U.S. sanctions hit workers hardest
Washington has worked hard to get Beijing to join in the sanctions, as
China accounts for 90 percent of North Korean trade. And the Chinese
rulers have responded, say three Wall Street Journal reporters who
recently traveled to Hunchun, China, near the North Korean border. Six
months ago “hundreds of vehicles queued up on the Chinese side each
morning, bearing food, building materials and consumer goods bound for
North Korea, to return later with North Korean exports of seafood,
garments and coal,” they wrote. “Not any more.”
“There were more than a dozen garment factories like ours in Rason and
thousands of people in the seafood industry,” a Chinese capitalist who
had to shut down his garment shop in the North Korean port city told
them. “Now, none of those people have jobs.”
U.N. sanctions banning other governments from employing North Korean
citizens are also having an impact. Superexploited North Korean workers
in Poland, the United Arab Emirates and other countries are filling
trains as they return to Pyongyang through China.
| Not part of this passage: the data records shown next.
import Mathlib
import Literature.Probability.Process.PointStationaryLaw
import Summits.AtomisticToContinuum.Crystallization.Theorems.PalmUnimodularRigidityUnimodularEnergyLowerBoundHardCore
import Summits.AtomisticToContinuum.Crystallization.Theorems.ChargedEnergyGap.Negative.FarCopies
import HarnessLib

/-!
# Mass transport through ball centres for point-stationary hard-core laws

Support file for item `stmt-AtomisticToContinuum-9229` (`UnimodularEnergyLowerBound`, route
`PalmUnimodularRigidity`).  The MASS-TRANSPORT PRINCIPLE in the form used to prove `e_uni ≥ e*`,
together with the measurability device it needs.

## Part 1 — an s-finite kernel that is the identity on hard-core configurations

Mass-transport arguments for point-stationary laws `P : Measure (Measure ℝ³)` need functionals such
as `(μ, v) ↦ μ (ball v R)` or `(μ, v) ↦ ∫ 1_{ball v R}ᶜ f dμ` to be JOINTLY measurable in the
configuration `μ` (Giry σ-algebra) and a space variable `v`.  Mathlib provides this for s-finite
KERNELS (`Kernel.measurable_kernel_prodMk_left`, `Measurable.lintegral_kernel_prod_right`), but the
identity map of `Measure ℝ³` is not an s-finite kernel.  We therefore replace `μ` by `κ μ`, where
`κ` is an s-finite kernel that coincides with the identity on the configurations the law charges:
`exists_kernel_eq_self` (cut `ℝ³` into the shells `⌊‖z‖⌋ = n`; on each shell keep `μ` only if its
mass there is at most the packing bound `(2(n+1)/δ + 1)³`, else `0`; sum over `n`), and the joint
measurability statements `measurable_kernel_ball`, `measurable_setLIntegral_kernel_compl_ball`.

## Part 2 — the transport

Let `P` be a point-stationary law (`IsPointStationaryLaw`, the Mecke identity) carried by rooted
`δ`-hard-core configurations `μ = count|S` of `ℝ³`, and let `F(μ, v) ≥ 0` be a jointly measurable
"payload" depending on the configuration and on a ball centre `v`.  The root sends, to every point
`y` of its configuration, the mass `∫_{B(0,R) ∩ B(y,R)} F(μ, v) / #(S ∩ B(v,R)) dv` — it spreads
over the centres `v` of the `R`-balls containing it, and each centre splits the payload evenly among
the configuration points in its ball.  This transport is translation-covariant with no external
randomness, so the Mecke identity applies, and computing both sides gives
(`lintegral_mass_transport_ball`)

`E_P ∫_{B(0,R)} F(μ, v) dv = E_P ∫_{B(0,R)} (1/#(S ∩ B(v,R))) Σ_{y ∈ S ∩ B(v,R)} F(θ_y μ, v - y) dv`,

`θ_y μ = μ.map (· - y)` the configuration re-rooted at `y`.  "Mass sent = mass received"; the right
side averages the payload over the points of a COMMON ball, which is what makes cluster (finite
configuration) energy inequalities applicable under `P`.  Ingredients: the swap lemma
`lintegral_lintegral_indicator_ball_div` (sum over points × integral over centres) and the
re-rooting change of variables `lintegral_indicator_map_sub`.

All `[folklore]` (Aldous–Lyons mass-transport principle / Mecke identity bookkeeping).
-/

noncomputable section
Washington and its imperialist allies hope their squeeze and the
resulting steep cuts in hard currency, fuel, spare parts and raw
material to North Korea will cause severe food shortages.
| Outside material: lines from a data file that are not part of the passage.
import Mathlib.RingTheory.RegularLocalRing.Polynomial
import Mathlib.RingTheory.AlgebraicIndependent.TranscendenceBasis
import Mathlib.RingTheory.KrullDimension.Field
import Mathlib.RingTheory.Ideal.Height
import Mathlib.FieldTheory.IntermediateField.Adjoin.Basic
import Mathlib.RingTheory.Valuation.ValuationSubring
import Literature.AlgebraicGeometry.Resolution.NormalizationFractions
import HarnessLib

/-!
# A regular centre of dimension two for `k(x, y)` along every valuation (`stub_regularCentre_of_purelyTranscendental`)

Stub of the birth line of the crux `ShadowsUniformize` (stmt-ResolutionOfSingularities-16756, route
`AbhyankarShadows`), regular-centre branch (lead c3, reshape #5). The branch says: if a valuation
ring `O` of `K` contains a finitely generated model `B` (`Frac B = K`) whose local ring at the
centre `𝔪_O ∩ B` is regular of Krull dimension `≤ 2`, then relative local uniformization holds
along `O` (Abhyankar's union lemma, the neighbouring transfer stub). This file supplies such a
centre for EVERY valuation ring `O ∋ k` of the rational function field `K = k(x, y)` (`x, y`
algebraically independent over an arbitrary field `k`, `K` generated by `x, y`):

* put `x' := x` if `x ∈ O` and `x' := x⁻¹` otherwise, and `y'` likewise (`O.mem_or_inv_mem`), and
  `B := k[x', y'] = Algebra.adjoin k (range ![x', y']) ⊆ O`;
* `K = k(x', y')` (`x ∈ {x', x'⁻¹}`), so every element of `K` is a quotient of two elements of
  `B` (`IntermediateField.mem_adjoin_iff_div`) and `Frac B = K` (`isFractionRing_adjoin_of_adjoin_eq_top`);
* hence `K` is algebraic over `B`, and since `K` contains the two algebraically independent
  elements `x, y`, the generating pair `(x', y')` of cardinality `2 ≤ trdeg_k K` is a
  transcendence basis (`Algebra.IsAlgebraic.isTranscendenceBasis_of_le_trdeg_of_finite`), in
  particular algebraically independent (`algebraicIndependent_of_adjoin_range_eq_top`);
* so `B ≅ k[X, Y]` (`AlgebraicIndependent.aevalEquiv`) is a regular ring of Krull dimension `2`
  (Mathlib: `MvPolynomial.isRegularRing_of_isRegularRing`,
  `MvPolynomial.ringKrullDim_of_isNoetherianRing`), its localization at the (prime) centre
  `𝔪_O ∩ B` is a regular local ring (`IsRegularRing.isRegularLocalRing_localization`) of
  dimension `ht (𝔪_O ∩ B) ≤ dim B = 2` (`IsLocalization.AtPrime.ringKrullDim_eq_height`).

Everything is proved; no named facts are used.

## Sources

* O. Zariski, *The reduction of the singularities of an algebraic surface*, Ann. of Math. 40
  (1939) 639–689 (local uniformization of the plane along an arbitrary valuation: the model
  `k[x^{±1}, y^{±1}] ⊆ R_v` is the starting point). [Zariski1939]
* S. S. Abhyankar, *On the valuations centered in a local domain*, Amer. J. Math. 78 (1956)
  321–348: Lemma 12 (the union lemma used by the neighbouring transfer stub). [Abhyankar1956Valuations]
-/

noncomputable section

-- single-problem summit: the doubled namespace component is forced
set_option linter.dupNamespace false

open Literature.AlgebraicGeometry.Resolution IsLocalRing

namespace Summit.ResolutionOfSingularities.ResolutionOfSingularities.Theorems

/-! ## Generating sets of a field extension: fractions and transcendence bases -/

/-- **Every element of `k(S)` is a quotient of two polynomial expressions in `S`.** If the field
`K` is generated over `k` by `S`, every `z ∈ K` is `a / b` with `a, b ∈ k[S]`
(`IntermediateField.mem_adjoin_iff_div`). [folklore] -/
theorem exists_div_of_adjoin_eq_top {k K : Type*} [Field k] [Field K] [Algebra k K] {S : Set K}
    (hS : IntermediateField.adjoin k S = ⊤) (z : K) :
    ∃ a ∈ Algebra.adjoin k S, ∃ b ∈ Algebra.adjoin k S, z = a / b := by
  have hz : z ∈ IntermediateField.adjoin k S := by rw [hS]; trivial
  exact IntermediateField.mem_adjoin_iff_div.mp hz

/-- **`k[S]` presents `K = k(S)` as its field of fractions.** [folklore] -/
theorem isFractionRing_adjoin_of_adjoin_eq_top {k K : Type*} [Field k] [Field K] [Algebra k K]
    {S : Set K} (hS : IntermediateField.adjoin k S = ⊤) :
    IsFractionRing (Algebra.adjoin k S) K := by
  refine IsFractionRing.of_field (Algebra.adjoin k S) K fun z => ?_
  obtain ⟨a, ha, b, hb, rfl⟩ := exists_div_of_adjoin_eq_top hS z
  exact ⟨⟨a, ha⟩, ⟨b, hb⟩, rfl⟩

/-- **A finite generating family of the size of an algebraically independent family is
algebraically independent.** If `K = k(v)` for a finite family `v : ι → K` and `K` contains an
algebraically independent family `w : ι → K` indexed by the same type, then `v` is algebraically
independent: `K` is algebraic over `k[v]` (it is its fraction field), and `#ι ≤ trdeg_k K`, so
`v` is a transcendence basis (`Algebra.IsAlgebraic.isTranscendenceBasis_of_le_trdeg_of_finite`).
[folklore] -/
theorem algebraicIndependent_of_adjoin_range_eq_top {k K ι : Type*} [Field k] [Field K]
    [Algebra k K] [Finite ι] {v w : ι → K} (hw : AlgebraicIndependent k w)
    (hv : IntermediateField.adjoin k (Set.range v) = ⊤) : AlgebraicIndependent k v := by
  haveI : IsFractionRing (Algebra.adjoin k (Set.range v)) K :=
    isFractionRing_adjoin_of_adjoin_eq_top hv
  haveI : Algebra.IsAlgebraic (Algebra.adjoin k (Set.range v)) K :=
    IsLocalization.isAlgebraic _ (nonZeroDivisors (Algebra.adjoin k (Set.range v)))
  exact (Algebra.IsAlgebraic.isTranscendenceBasis_of_lift_le_trdeg_of_finite k v
    hw.lift_cardinalMk_le_trdeg).1

/-! ## The regular centre `k[x', y'] ⊆ O` -/

/-- **Every valuation ring `O ∋ k` of `k(x, y)` has a regular centre of dimension `≤ 2` on an
affine model.** For `K = k(x, y)` with `x, y` algebraically independent over the field `k` and
any valuation ring `O` of `K` containing `k`: `B := k[x', y']` with `x' ∈ {x, x⁻¹} ∩ O`,
`y' ∈ {y, y⁻¹} ∩ O` is a finitely generated `k`-subalgebra of `O` with `Frac B = K`; `x', y'`
generate `K` and are therefore algebraically independent (transcendence degree `2`), so
`B ≅ k[X, Y]` is regular of Krull dimension `2`, and its localization at the centre `𝔪_O ∩ B` is
a regular local ring of dimension `≤ 2`. [folklore] -/
theorem stub_regularCentre_of_purelyTranscendental (k K : Type) [Field k] [Field K] [Algebra k K]
    (x y : K) (hxy : AlgebraicIndependent k ![x, y]) (hgen : IntermediateField.adjoin k {x, y} = ⊤)
    (O : ValuationSubring K) (hk : ∀ c : k, algebraMap k K c ∈ O) :
    ∃ (B : Subalgebra k K) (h : B.toSubring ≤ O.toSubring), B.FG ∧ IsFractionRing B K ∧
      IsRegularLocalRing
        (Localization.AtPrime (Ideal.comap (Subring.inclusion h) (IsLocalRing.maximalIdeal O))) ∧
      ringKrullDim
        (Localization.AtPrime (Ideal.comap (Subring.inclusion h) (IsLocalRing.maximalIdeal O))) ≤ 2 := by
  classical
  -- replace a generator `t ∉ O` by `t⁻¹ ∈ O`
  let f : K → K := fun t => if t ∈ O then t else t⁻¹
  have hfO : ∀ t : K, f t ∈ O := by
    intro t
    by_cases ht : t ∈ O
    · simp [f, ht]
    · simpa [f, ht] using (O.mem_or_inv_mem t).resolve_left ht
  have hfgen : ∀ (t : K) (F : IntermediateField k K), f t ∈ F → t ∈ F := by
    intro t F ht
    by_cases htO : t ∈ O
    · simpa [f, htO] using ht
    · have : t⁻¹ ∈ F := by simpa [f, htO] using ht
      simpa using inv_mem this
  -- the model `B := k[x', y']`
  let v : Fin 2 → K := ![f x, f y]
  set B : Subalgebra k K := Algebra.adjoin k (Set.range v) with hB
  -- `B ⊆ O`
  let Oalg : Subalgebra k K := { O.toSubring with algebraMap_mem' := hk }
  have hBO' : B ≤ Oalg := by
    refine Algebra.adjoin_le ?_
    rintro _ ⟨i, rfl⟩
    fin_cases i
    · exact hfO x
    · exact hfO y
  have hBO : B.toSubring ≤ O.toSubring := fun t ht => hBO' ht
  -- `K = k(x', y')`
  have hv : IntermediateField.adjoin k (Set.range v) = ⊤ := by
    apply top_le_iff.mp
    rw [← hgen]
    refine IntermediateField.adjoin_le_iff.mpr ?_
    refine Set.insert_subset (hfgen x _ ?_) (Set.singleton_subset_iff.mpr (hfgen y _ ?_))
    · exact IntermediateField.subset_adjoin k _ ⟨0, rfl⟩
    · exact IntermediateField.subset_adjoin k _ ⟨1, rfl⟩
  -- `x', y'` are algebraically independent: `B ≅ k[X, Y]` is regular of dimension `2`
  have hind : AlgebraicIndependent k v := algebraicIndependent_of_adjoin_range_eq_top hxy hv
  let e : MvPolynomial (Fin 2) k ≃+* B := hind.aevalEquiv.toRingEquiv
  haveI hreg : IsRegularRing B := IsRegularRing.of_ringEquiv e
  have hdimB : ringKrullDim B = 2 := by
    rw [← ringKrullDim_eq_of_ringEquiv e, MvPolynomial.ringKrullDim_of_isNoetherianRing,
      ringKrullDim_eq_zero_of_field]
    simp
  refine ⟨B, hBO, ?_, isFractionRing_adjoin_of_adjoin_eq_top hv, ?_, ?_⟩
  · -- `B` is finitely generated
    exact Subalgebra.fg_def.mpr ⟨Set.range v, Set.finite_range v, rfl⟩
  · -- the localization of the regular ring `B` at the (prime) centre is a regular local ring
    exact IsRegularRing.isRegularLocalRing_localization _
  · -- `dim B_𝔭 = ht 𝔭 ≤ dim B = 2`
    rw [IsLocalization.AtPrime.ringKrullDim_eq_height
      (Ideal.comap (Subring.inclusion hBO) (IsLocalRing.maximalIdeal O))
      (Localization.AtPrime (Ideal.comap (Subring.inclusion hBO) (IsLocalRing.maximalIdeal O)))]
    exact le_trans Ideal.height_le_ringKrullDim_of_isPrime hdimB.le

end Summit.ResolutionOfSingularities.ResolutionOfSingularities.Theorems

end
On Feb. 23 President Trump announced new sanctions targeting 28 ships
registered in China and seven other countries, allegedly used by North
Korea to transfer coal — North Korea’s main export — and oil on the high
seas, evading sanctions.
Decades of U.S. assaults on Korea
Washington is the most powerful nuclear power in the world and is the
only government that has ever used nuclear weapons, when it incinerated
large parts of Hiroshima and Nagasaki in Japan, during the second
imperialist World War.
Washington, the chief victor in that war, occupied south Korea with the
collusion of the Stalinist regime in Moscow, dividing the country in
two. The U.S. rulers then moved to take over the whole country. During
the 1950-53 Korean War, U.S. imperialism carpet-bombed the cities in the
North. With the aid of Chinese troops, the North Korean people fought
Washington to a draw.
To this day, Washington refuses to sign a formal peace treaty ending the
war, which killed more than 4 million people, including 2 million
civilians. Washington has 28,500 U.S. troops stationed permanently in
the South.
As part of the steps that led to the March 6 meeting, the two Korean
governments fielded a joint team in the Winter Olympics and Washington
agreed to postpone the annual joint South Korean-U.S. military exercises
that had been scheduled during the games. Washington and Seoul say they
will mount the provocative maneuvers after the Paralympics, which end
March 25.
Chung said Kim Jong Un told the South Korean representatives that “he
could understand why” the joint military exercises would resume in
April, but expects them to be “readjusted” in the future.
Signaling its wish for an agreement, Pyongyang has not conducted any
nuclear tests since Sept. 3 and says it will not do so as long as
momentum toward talks proceed.
Thousands cheered the joint South-North Korean women’s hockey team at
the Winter Olympics, a reflection of the longstanding desire by many in
Korea for reunification of the country. But after more than 70 years of
division and the development of two sharply different social systems,
reunification can’t simply be proclaimed.
There are only two examples of reunification of similarly divided
nations in recent history. Capitalist West Germany absorbed the deformed
workers state in East Germany in 1990, after the implosion of the
Stalinist regime there, and extended capitalist social relations
throughout the reunified country.
North and South Vietnam were reunited in 1975 following a powerful fight
for national liberation and wars that lasted nearly three decades. The
Vietnamese fighters first defeated the French imperialists and then
forced the withdrawal of U.S. military forces in the South, dealing a
stunning blow to U.S. imperialism and leading to reunification of the
country.
There are no developments of these sorts taking place in Korea today.